* Exercise instructions
The lines to be copied are those below that contain "finite".

Dataset records:
..........
import Mathlib
import HarnessLib
import Summits.HubbardSuperconductivity.HubbardSuperconductivity.Theorems.KLProgrammeKLRegimeEnginePairTransferMemberDefectDiffClasses

/-!
# Route `KLProgramme` — ENGINE child gen 8 (stmt-HubbardSuperconductivity-20437 `KLRegimeEngineV17F2`), skeleton v2 class #5 rev 3: generic FACTORISATION of the class rows of
# the ξ doors — `klmd_norm_mul_sub_mul_le`, `klmd_sum3_ite_mul_le`, `klmd_sum2_ite_mul_le`, `klmd_sum2_mul_le`, `klmd_sum1_mul_le`
# (cell gate-hubbard-kl, seat hubbard-kl-k3c1-p1 g13, technique «composed-map remainder propagation»; model-free layer under the masses form of the ξ rows)

WHY.  Every class row of `klmd_defect_le_rows` / `klmd_defectDiff_le_rows` (rows 34–37b of KLTC-INDEX v10) is the norm of a finite sum `Σ 𝟙[constraint]·(weight)·(kernel
product)` — ph direct: `Σ_{p σ p′}`, ph crossed: `Σ_{p p′}`, 6–2: `Σ_{p σ}` (no constraint), localisation: `Σ_z (rate)·(kernel)`.  The analytic lanes bound the KERNEL factor
uniformly (class-#1 sups `M`, or the smearing-Lipschitz numbers `η` of `…MemberDefectDiffSmearing` for a kernel DIFFERENCE via `klmd_norm_mul_sub_mul_le`) and the WEIGHT
factor in mass (two-shell / floor / born-overlap rows).  These generic lemmas make that factorisation one `exact` per row: `‖Σ 𝟙·w·K‖ ≤ N·Σ 𝟙·‖w‖` given `‖K‖ ≤ N` on the
summation range (higher-order pattern unification supplies `w`, `K`, the constraint from the row's text).
Pure finite-sum algebra; nothing about the model is asserted; nothing asserts (X).3, (c), K3 or superconductivity.  0 kit · 0 lit.
-/

namespace Summit.HubbardSuperconductivity.HubbardSuperconductivity.Theorems.KLRegimeSplit

set_option linter.dupNamespace false -- summit = problem name (single-conjunct summit), D-0017

open Finset

/-! ## §1 Products -/

/-- `‖a₁b₁ − a₂b₂‖ ≤ ‖a₁ − a₂‖·‖b₁‖ + ‖a₂‖·‖b₁ − b₂‖` (kernel DIFFERENCE rows: one factor replaced by its difference). -/
theorem klmd_norm_mul_sub_mul_le (a₁ a₂ b₁ b₂ : ℂ) : ‖a₁ * b₁ - a₂ * b₂‖ ≤ ‖a₁ - a₂‖ * ‖b₁‖ + ‖a₂‖ * ‖b₁ - b₂‖ := by
  have e : a₁ * b₁ - a₂ * b₂ = (a₁ - a₂) * b₁ + a₂ * (b₁ - b₂) := by ring
  rw [e]
  exact (norm_add_le _ _).trans (by rw [norm_mul, norm_mul])

/-- `‖a₁b₁ − a₂b₂‖ ≤ η_a·M_b + M_a·η_b` from `‖a₁ − a₂‖ ≤ η_a`, `‖b₁‖ ≤ M_b`, `‖a₂‖ ≤ M_a`, `‖b₁ − b₂‖ ≤ η_b`. -/
theorem klmd_norm_mul_sub_mul_le_of_le {a₁ a₂ b₁ b₂ : ℂ} {ηa ηb Ma Mb : ℝ} (ha : ‖a₁ - a₂‖ ≤ ηa) (hb : ‖b₁‖ ≤ Mb) (ha₂ : ‖a₂‖ ≤ Ma)
    (hb' : ‖b₁ - b₂‖ ≤ ηb) : ‖a₁ * b₁ - a₂ * b₂‖ ≤ ηa * Mb + Ma * ηb :=
  (klmd_norm_mul_sub_mul_le a₁ a₂ b₁ b₂).trans
    (add_le_add (mul_le_mul ha hb (norm_nonneg _) ((norm_nonneg _).trans ha)) (mul_le_mul ha₂ hb' (norm_nonneg _) ((norm_nonneg _).trans ha₂)))

/-! ## §2 Constrained class sums: kernel sup × weight mass -/

section Sums

variable {α β γ : Type*} [Fintype α] [Fintype β] [Fintype γ]

/-- **Three nested sums with a constraint** (ph-direct shape): `‖Σ_a Σ_b Σ_c 𝟙[P]·(w·K)‖ ≤ N·Σ_a Σ_b Σ_c 𝟙[P]·‖w‖` if `‖K a b c‖ ≤ N` whenever `P a b c`. -/
theorem klmd_sum3_ite_mul_le (P : α → β → γ → Prop) [∀ a b c, Decidable (P a b c)] (w K : α → β → γ → ℂ) {N : ℝ}
    (hK : ∀ a b c, P a b c → ‖K a b c‖ ≤ N) :
    ‖∑ a, ∑ b, ∑ c, (if P a b c then w a b c * K a b c else 0)‖ ≤ N * ∑ a, ∑ b, ∑ c, (if P a b c then ‖w a b c‖ else 0) := by
  rw [Finset.mul_sum]
  refine (norm_sum_le _ _).trans (sum_le_sum fun a _ => ?_)
  rw [Finset.mul_sum]
  refine (norm_sum_le _ _).trans (sum_le_sum fun b _ => ?_)
  rw [Finset.mul_sum]
  refine (norm_sum_le _ _).trans (sum_le_sum fun c _ => ?_)
  split_ifs with h
  · rw [norm_mul, mul_comm N]
    exact mul_le_mul_of_nonneg_left (hK a b c h) (norm_nonneg _)
  · simp

/-- **Two nested sums with a constraint** (ph-crossed shape). -/
theorem klmd_sum2_ite_mul_le (P : α → γ → Prop) [∀ a c, Decidable (P a c)] (w K : α → γ → ℂ) {N : ℝ}
    (hK : ∀ a c, P a c → ‖K a c‖ ≤ N) :
    ‖∑ a, ∑ c, (if P a c then w a c * K a c else 0)‖ ≤ N * ∑ a, ∑ c, (if P a c then ‖w a c‖ else 0) := by
  rw [Finset.mul_sum]
  refine (norm_sum_le _ _).trans (sum_le_sum fun a _ => ?_)
  rw [Finset.mul_sum]
  refine (norm_sum_le _ _).trans (sum_le_sum fun c _ => ?_)
  split_ifs with h
  · rw [norm_mul, mul_comm N]
    exact mul_le_mul_of_nonneg_left (hK a c h) (norm_nonneg _)
  · simp

/-- **Two nested sums, no constraint** (6–2 shape). -/
theorem klmd_sum2_mul_le (w K : α → β → ℂ) {N : ℝ} (hK : ∀ a b, ‖K a b‖ ≤ N) :
    ‖∑ a, ∑ b, w a b * K a b‖ ≤ N * ∑ a, ∑ b, ‖w a b‖ := by
  rw [Finset.mul_sum]
  refine (norm_sum_le _ _).trans (sum_le_sum fun a _ => ?_)
  rw [Finset.mul_sum]
  refine (norm_sum_le _ _).trans (sum_le_sum fun b _ => ?_)
  rw [norm_mul, mul_comm N]
  exact mul_le_mul_of_nonneg_left (hK a b) (norm_nonneg _)

/-- **One sum against a pointwise kernel majorant** (localisation shape): `‖Σ_z r·K‖ ≤ Σ_z ‖r z‖·κ z` if `‖K z‖ ≤ κ z`. -/
theorem klmd_sum1_mul_le (r K : α → ℂ) (κ : α → ℝ) (hK : ∀ z, ‖K z‖ ≤ κ z) :
    ‖∑ z, r z * K z‖ ≤ ∑ z, ‖r z‖ * κ z := by
  refine (norm_sum_le _ _).trans (sum_le_sum fun z _ => ?_)
  rw [norm_mul]
  exact mul_le_mul_of_nonneg_left (hK z) (norm_nonneg _)

end Sums

end Summit.HubbardSuperconductivity.HubbardSuperconductivity.Theorems.KLRegimeSplit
..........
* Response below
WHY.  Every class row of `klmd_defect_le_rows` / `klmd_defectDiff_le_rows` (rows 34–37b of KLTC-INDEX v10) is the norm of a finite sum `Σ 𝟙[constraint]·(weight)·(kernel
Pure finite-sum algebra; nothing about the model is asserted; nothing asserts (X).3, (c), K3 or superconductivity.  0 kit · 0 lit.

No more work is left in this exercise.